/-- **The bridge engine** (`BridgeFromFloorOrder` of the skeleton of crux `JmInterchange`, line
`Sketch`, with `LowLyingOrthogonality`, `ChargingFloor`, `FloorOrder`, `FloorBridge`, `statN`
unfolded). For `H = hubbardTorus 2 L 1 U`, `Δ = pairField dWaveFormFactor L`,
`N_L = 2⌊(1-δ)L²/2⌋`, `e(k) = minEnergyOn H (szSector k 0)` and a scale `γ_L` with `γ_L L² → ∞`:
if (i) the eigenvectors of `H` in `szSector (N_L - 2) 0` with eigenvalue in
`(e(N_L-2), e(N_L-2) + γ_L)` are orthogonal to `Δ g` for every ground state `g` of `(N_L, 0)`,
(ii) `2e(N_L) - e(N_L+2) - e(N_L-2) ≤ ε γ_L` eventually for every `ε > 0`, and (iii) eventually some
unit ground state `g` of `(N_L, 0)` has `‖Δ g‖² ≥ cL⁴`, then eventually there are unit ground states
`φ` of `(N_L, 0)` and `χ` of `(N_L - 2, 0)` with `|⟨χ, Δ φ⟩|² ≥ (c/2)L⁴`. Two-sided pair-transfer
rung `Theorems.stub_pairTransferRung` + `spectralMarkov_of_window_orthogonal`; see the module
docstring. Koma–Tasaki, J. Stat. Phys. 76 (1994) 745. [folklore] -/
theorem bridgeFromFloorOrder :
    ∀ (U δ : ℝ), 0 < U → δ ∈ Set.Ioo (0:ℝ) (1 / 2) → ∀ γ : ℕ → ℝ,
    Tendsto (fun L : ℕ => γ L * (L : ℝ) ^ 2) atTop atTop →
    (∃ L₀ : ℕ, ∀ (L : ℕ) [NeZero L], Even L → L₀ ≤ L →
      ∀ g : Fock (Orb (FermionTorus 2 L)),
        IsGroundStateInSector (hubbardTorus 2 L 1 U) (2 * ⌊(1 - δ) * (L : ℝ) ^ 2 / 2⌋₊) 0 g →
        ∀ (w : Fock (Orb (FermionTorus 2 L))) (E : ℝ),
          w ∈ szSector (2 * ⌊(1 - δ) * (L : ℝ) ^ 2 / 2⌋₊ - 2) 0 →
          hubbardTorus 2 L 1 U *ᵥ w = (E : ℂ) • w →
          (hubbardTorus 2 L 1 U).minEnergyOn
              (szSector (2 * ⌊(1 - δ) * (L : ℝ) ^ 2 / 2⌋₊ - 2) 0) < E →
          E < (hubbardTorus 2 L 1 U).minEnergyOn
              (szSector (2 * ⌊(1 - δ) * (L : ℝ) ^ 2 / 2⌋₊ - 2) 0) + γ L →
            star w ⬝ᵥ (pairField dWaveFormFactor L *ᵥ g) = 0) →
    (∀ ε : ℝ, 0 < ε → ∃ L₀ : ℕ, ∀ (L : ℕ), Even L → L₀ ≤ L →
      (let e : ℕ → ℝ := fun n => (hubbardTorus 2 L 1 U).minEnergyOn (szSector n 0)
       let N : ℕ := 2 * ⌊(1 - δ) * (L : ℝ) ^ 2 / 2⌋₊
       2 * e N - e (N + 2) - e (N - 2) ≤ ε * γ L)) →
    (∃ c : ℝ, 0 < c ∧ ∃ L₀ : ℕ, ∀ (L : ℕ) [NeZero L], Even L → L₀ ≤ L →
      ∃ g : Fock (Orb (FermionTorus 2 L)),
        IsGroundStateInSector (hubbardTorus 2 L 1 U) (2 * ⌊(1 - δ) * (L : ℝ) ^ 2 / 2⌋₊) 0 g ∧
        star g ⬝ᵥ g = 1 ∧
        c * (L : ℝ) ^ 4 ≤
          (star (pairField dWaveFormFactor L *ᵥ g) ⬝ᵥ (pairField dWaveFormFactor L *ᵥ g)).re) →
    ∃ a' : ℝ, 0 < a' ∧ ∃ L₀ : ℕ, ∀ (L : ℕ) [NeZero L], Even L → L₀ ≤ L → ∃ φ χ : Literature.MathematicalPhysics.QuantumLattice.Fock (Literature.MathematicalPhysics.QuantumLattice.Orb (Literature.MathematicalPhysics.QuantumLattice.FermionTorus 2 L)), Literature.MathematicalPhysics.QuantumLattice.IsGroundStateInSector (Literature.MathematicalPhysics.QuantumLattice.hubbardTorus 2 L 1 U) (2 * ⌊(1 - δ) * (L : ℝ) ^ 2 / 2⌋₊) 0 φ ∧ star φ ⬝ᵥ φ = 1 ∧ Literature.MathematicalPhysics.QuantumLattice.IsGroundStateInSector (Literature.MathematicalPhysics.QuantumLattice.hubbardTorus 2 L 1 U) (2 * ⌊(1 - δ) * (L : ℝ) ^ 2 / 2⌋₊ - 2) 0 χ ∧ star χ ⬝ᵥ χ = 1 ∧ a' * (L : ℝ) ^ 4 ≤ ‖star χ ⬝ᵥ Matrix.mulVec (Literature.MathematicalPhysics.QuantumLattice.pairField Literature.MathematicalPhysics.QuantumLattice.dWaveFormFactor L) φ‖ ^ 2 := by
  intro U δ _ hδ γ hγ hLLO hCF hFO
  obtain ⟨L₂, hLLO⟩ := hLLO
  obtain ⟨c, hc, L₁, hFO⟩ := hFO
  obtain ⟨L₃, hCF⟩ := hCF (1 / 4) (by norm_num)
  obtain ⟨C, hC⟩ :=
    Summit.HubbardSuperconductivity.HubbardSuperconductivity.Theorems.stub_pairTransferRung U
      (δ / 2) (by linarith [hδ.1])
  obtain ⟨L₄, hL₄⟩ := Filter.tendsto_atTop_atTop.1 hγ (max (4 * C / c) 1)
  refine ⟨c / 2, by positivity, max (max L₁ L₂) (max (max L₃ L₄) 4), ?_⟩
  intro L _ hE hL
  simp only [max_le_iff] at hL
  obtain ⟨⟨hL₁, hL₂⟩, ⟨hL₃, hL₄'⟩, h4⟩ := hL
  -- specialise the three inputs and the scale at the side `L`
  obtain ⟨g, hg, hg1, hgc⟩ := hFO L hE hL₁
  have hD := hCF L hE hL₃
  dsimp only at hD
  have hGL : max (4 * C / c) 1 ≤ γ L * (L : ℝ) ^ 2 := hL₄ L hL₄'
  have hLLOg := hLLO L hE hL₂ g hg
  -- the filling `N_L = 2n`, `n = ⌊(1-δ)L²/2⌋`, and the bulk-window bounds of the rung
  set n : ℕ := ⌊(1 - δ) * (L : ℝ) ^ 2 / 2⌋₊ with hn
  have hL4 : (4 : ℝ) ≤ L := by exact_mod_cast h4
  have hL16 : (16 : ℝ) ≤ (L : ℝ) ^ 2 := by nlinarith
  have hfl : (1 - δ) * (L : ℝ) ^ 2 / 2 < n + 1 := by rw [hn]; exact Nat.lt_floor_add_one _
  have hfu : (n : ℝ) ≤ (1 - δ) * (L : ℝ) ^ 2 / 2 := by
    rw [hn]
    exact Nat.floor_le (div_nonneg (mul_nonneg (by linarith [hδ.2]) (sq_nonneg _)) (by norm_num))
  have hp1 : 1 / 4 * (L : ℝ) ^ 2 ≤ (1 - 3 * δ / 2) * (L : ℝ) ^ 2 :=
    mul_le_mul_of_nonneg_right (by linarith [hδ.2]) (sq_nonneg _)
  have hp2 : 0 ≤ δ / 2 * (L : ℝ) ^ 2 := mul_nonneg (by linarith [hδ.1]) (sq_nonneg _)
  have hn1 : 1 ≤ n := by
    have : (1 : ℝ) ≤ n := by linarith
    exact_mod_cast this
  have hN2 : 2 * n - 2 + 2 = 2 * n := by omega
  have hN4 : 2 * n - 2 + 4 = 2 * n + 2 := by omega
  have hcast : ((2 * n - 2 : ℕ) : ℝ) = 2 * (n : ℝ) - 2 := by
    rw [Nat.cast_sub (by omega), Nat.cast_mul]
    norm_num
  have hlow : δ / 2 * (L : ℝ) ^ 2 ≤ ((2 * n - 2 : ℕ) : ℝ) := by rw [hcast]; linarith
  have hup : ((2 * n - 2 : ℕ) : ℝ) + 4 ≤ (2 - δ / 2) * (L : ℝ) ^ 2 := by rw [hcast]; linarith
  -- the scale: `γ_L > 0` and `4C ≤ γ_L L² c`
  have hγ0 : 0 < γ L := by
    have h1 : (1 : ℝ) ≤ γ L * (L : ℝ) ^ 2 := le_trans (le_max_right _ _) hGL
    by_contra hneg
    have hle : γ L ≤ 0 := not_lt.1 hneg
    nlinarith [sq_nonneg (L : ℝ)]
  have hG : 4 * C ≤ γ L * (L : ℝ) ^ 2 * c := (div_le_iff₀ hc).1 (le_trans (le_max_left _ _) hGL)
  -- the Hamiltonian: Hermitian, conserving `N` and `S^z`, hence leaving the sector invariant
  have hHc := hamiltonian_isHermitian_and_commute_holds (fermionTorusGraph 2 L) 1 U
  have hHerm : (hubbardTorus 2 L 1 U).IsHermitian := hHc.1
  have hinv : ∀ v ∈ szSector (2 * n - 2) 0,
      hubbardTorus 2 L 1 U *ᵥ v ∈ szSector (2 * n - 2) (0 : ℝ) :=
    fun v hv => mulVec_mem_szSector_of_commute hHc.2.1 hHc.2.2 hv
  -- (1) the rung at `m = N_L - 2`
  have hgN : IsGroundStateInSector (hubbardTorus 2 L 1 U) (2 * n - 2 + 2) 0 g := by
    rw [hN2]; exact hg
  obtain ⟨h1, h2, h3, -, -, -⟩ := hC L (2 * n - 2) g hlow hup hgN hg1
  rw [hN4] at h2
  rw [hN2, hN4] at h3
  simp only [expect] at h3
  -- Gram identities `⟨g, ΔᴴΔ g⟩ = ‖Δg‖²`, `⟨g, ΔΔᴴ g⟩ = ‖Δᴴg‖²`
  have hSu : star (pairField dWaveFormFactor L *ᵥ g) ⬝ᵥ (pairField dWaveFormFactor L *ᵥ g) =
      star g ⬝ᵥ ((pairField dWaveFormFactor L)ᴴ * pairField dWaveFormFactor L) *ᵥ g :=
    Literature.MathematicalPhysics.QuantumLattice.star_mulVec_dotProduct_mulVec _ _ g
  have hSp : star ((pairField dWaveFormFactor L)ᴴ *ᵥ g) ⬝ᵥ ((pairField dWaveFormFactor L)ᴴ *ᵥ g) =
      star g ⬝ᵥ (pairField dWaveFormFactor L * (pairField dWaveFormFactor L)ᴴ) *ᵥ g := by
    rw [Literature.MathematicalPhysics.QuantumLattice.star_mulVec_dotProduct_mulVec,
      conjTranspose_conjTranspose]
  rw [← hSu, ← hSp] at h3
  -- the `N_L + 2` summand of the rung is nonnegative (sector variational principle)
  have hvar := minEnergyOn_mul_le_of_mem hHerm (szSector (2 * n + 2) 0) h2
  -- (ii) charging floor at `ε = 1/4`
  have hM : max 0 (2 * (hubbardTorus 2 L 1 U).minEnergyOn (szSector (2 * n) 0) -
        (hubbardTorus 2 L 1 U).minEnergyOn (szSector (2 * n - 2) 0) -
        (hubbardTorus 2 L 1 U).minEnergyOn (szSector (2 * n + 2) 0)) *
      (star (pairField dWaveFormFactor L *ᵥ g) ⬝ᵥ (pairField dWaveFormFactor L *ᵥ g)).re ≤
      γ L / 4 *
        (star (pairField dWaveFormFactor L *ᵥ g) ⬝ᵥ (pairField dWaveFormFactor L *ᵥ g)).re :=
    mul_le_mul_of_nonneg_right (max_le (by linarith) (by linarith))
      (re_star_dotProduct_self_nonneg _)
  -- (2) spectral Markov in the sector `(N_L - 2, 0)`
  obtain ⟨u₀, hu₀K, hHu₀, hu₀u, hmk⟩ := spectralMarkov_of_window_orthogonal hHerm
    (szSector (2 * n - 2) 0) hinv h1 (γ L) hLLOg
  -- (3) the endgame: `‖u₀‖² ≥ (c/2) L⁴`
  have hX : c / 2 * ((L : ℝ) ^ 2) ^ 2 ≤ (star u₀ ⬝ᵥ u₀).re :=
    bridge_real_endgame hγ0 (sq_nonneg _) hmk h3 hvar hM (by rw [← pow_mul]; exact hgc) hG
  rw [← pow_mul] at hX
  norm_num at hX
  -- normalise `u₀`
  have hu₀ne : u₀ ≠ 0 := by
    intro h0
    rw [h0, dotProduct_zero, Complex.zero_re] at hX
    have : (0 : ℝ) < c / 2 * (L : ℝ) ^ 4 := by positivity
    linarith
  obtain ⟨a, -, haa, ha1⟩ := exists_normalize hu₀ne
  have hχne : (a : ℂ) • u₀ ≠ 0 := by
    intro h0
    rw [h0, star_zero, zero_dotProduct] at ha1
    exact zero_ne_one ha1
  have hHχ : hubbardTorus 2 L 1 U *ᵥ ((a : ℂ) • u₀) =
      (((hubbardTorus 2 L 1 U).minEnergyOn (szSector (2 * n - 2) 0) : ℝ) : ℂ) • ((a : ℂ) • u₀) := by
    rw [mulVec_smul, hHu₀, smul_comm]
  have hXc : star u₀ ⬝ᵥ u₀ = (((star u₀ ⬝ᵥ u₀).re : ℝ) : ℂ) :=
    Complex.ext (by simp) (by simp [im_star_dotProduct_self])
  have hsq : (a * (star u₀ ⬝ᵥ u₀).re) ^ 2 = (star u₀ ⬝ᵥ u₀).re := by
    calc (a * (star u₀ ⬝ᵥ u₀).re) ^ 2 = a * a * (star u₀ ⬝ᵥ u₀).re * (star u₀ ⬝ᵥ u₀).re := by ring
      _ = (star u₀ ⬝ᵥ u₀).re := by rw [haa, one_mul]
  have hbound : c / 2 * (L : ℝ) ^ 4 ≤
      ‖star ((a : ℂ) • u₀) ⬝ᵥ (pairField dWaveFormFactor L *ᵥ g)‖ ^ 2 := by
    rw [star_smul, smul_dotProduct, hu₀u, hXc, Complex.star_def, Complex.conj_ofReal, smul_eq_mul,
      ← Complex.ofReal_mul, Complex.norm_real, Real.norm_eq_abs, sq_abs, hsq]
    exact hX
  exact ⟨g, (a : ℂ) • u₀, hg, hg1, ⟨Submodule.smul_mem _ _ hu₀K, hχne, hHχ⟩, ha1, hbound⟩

**Try it:** Look above for the line containing "Tendsto (fun L". Output from there through the line containing "L *ᵥ g)).re) →", exactly and inclusively.

**Answer for this exercise:**
    Tendsto (fun L : ℕ => γ L * (L : ℝ) ^ 2) atTop atTop →
    (∃ L₀ : ℕ, ∀ (L : ℕ) [NeZero L], Even L → L₀ ≤ L →
      ∀ g : Fock (Orb (FermionTorus 2 L)),
        IsGroundStateInSector (hubbardTorus 2 L 1 U) (2 * ⌊(1 - δ) * (L : ℝ) ^ 2 / 2⌋₊) 0 g →
        ∀ (w : Fock (Orb (FermionTorus 2 L))) (E : ℝ),
          w ∈ szSector (2 * ⌊(1 - δ) * (L : ℝ) ^ 2 / 2⌋₊ - 2) 0 →
          hubbardTorus 2 L 1 U *ᵥ w = (E : ℂ) • w →
          (hubbardTorus 2 L 1 U).minEnergyOn
              (szSector (2 * ⌊(1 - δ) * (L : ℝ) ^ 2 / 2⌋₊ - 2) 0) < E →
          E < (hubbardTorus 2 L 1 U).minEnergyOn
              (szSector (2 * ⌊(1 - δ) * (L : ℝ) ^ 2 / 2⌋₊ - 2) 0) + γ L →
            star w ⬝ᵥ (pairField dWaveFormFactor L *ᵥ g) = 0) →
    (∀ ε : ℝ, 0 < ε → ∃ L₀ : ℕ, ∀ (L : ℕ), Even L → L₀ ≤ L →
      (let e : ℕ → ℝ := fun n => (hubbardTorus 2 L 1 U).minEnergyOn (szSector n 0)
       let N : ℕ := 2 * ⌊(1 - δ) * (L : ℝ) ^ 2 / 2⌋₊
       2 * e N - e (N + 2) - e (N - 2) ≤ ε * γ L)) →
    (∃ c : ℝ, 0 < c ∧ ∃ L₀ : ℕ, ∀ (L : ℕ) [NeZero L], Even L → L₀ ≤ L →
      ∃ g : Fock (Orb (FermionTorus 2 L)),
        IsGroundStateInSector (hubbardTorus 2 L 1 U) (2 * ⌊(1 - δ) * (L : ℝ) ^ 2 / 2⌋₊) 0 g ∧
        star g ⬝ᵥ g = 1 ∧
        c * (L : ℝ) ^ 4 ≤
          (star (pairField dWaveFormFactor L *ᵥ g) ⬝ᵥ (pairField dWaveFormFactor L *ᵥ g)).re) →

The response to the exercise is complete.